import Summits.Ventures.PercRepro.ExcessOneComplexTrace

/-!
# The excess-one Lemma B at a tight trace containing `∅`: the uniform form

`partr_eq_insert_empty_partner_of_forall_notMem`: with `F` twin-free without trivial elements,
`∅ ∉ F`, `|F \\ F| = |F| + 1`, `{r} ∈ F`, `proj r F` tight and `partner r F` nonempty (of ANY
excess), if some `y ≠ r` lies in no partner member and in no type-I difference (no element of
`Y = partr r F \\ part0 r F`), then `partr r F = insert ∅ (partner r F)`. This is the uniform form
of proofs/MINE1-theoremS.md, Addendum 22, supplement 6: when the partner family has excess one
the second condition follows from the first (`Y = K \\ K`, `partr_eq_insert_empty_partner_of_not_cover`);
when the partner family is tight, `Y` has one further element `E₀` and the condition asks
`y ∉ E₀` as well.
-/

namespace PercRepro.MSTight

open Finset
open scoped FinsetFamily

variable {α : Type*} [DecidableEq α] [Fintype α]

section ComplexTraceB

variable {F : Finset (Finset α)} {r : α}

/-- **The uniform form.** If `y ≠ r` lies in no partner member and in no element of `Y`, then
`partr r F = insert ∅ (partner r F)`. -/
theorem partr_eq_insert_empty_partner_of_forall_notMem
    (htf : ∀ a b, Twin F a b → a = b) (hnt : ∀ a, ∃ t ∈ F, a ∈ t)
    (hE : (∅ : Finset α) ∉ F) (hF : (F \\ F).card = F.card + 1)
    (hP : Tight (proj r F)) (hr : ({r} : Finset α) ∈ F) (hne : (partner r F).Nonempty)
    {y : α} (hy : y ≠ r) (hyK : ∀ k ∈ partner r F, y ∉ k) (hyY : ∀ E ∈ diffsY r F, y ∉ E) :
    partr r F = insert ∅ (partner r F) := by
  have hcardY := card_diffsY_of_singleton_mem hP hr hF
  have h0 : (∅ : Finset α) ∈ partr r F := mem_partr.2 ⟨notMem_empty r, by simpa using hr⟩
  -- `y` lies in no member of `partr r F`
  have hyt : ∀ t ∈ partr r F, y ∉ t := by
    intro t ht hyt
    obtain ⟨k, hk⟩ := hne
    have hk0 : k ∈ part0 r F := (mem_inter.1 hk).1
    have hts : t \ k ∈ diffsY r F := sdiff_mem_diffs ht hk0
    exact hyY _ hts (mem_sdiff.2 ⟨hyt, hyK k hk⟩)
  -- the singleton `{y}` is a member of the trace, hence of `part0 r F`
  have hyP : ({y} : Finset α) ∈ proj r F := by
    obtain ⟨t, ht, hyt'⟩ := hnt y
    have htP : t.erase r ∈ proj r F := mem_proj.2 ⟨t, ht, rfl⟩
    have h0P : (∅ : Finset α) ∈ proj r F := by
      rw [proj_eq_union]
      exact mem_union_right _ h0
    refine mem_of_subset_of_subset_of_twinClosed_of_tight hP h0P htP (empty_subset _) ?_ ?_
    · intro z hz
      rw [mem_singleton] at hz
      rw [hz]
      exact mem_erase.2 ⟨hy, hyt'⟩
    · intro a b hab ha
      rw [mem_singleton] at ha ⊢
      rw [ha] at hab
      exact twin_proj_eq_of_twin_eq hy (fun b' hb' => (htf _ _ hb').symm) (hnt y) b hab
  have hy0 : ({y} : Finset α) ∈ part0 r F := by
    rw [proj_eq_union, mem_union] at hyP
    rcases hyP with h | h
    · exact h
    · exact absurd (mem_singleton_self y) (hyt _ h)
  -- `t ↦ t \ {y} = t` maps `partr r F` into `Y`
  have hsub : partr r F ⊆ diffsY r F := by
    intro t ht
    have h : t \ {y} = t := sdiff_eq_self_iff_disjoint.2 (disjoint_singleton_right.2 (hyt t ht))
    rw [← h]
    exact sdiff_mem_diffs ht hy0
  have hle : (partr r F).card ≤ (partner r F).card + 1 := by
    have := card_le_card hsub
    omega
  have hKsub : insert ∅ (partner r F) ⊆ partr r F := by
    intro t ht
    rw [mem_insert] at ht
    rcases ht with rfl | ht
    · exact h0
    · exact (mem_inter.1 ht).2
  have h0K : (∅ : Finset α) ∉ partner r F := fun h => hE (mem_part0.1 (mem_inter.1 h).1).1
  have hcardK : (insert ∅ (partner r F)).card = (partner r F).card + 1 := card_insert_of_notMem h0K
  exact (eq_of_subset_of_card_le hKsub (by omega)).symm

end ComplexTraceB

end PercRepro.MSTight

——

▶ What to work on
Your answer should be a single number: the count of lines in these records that hold the string "with".

▶ Response for this exercise
3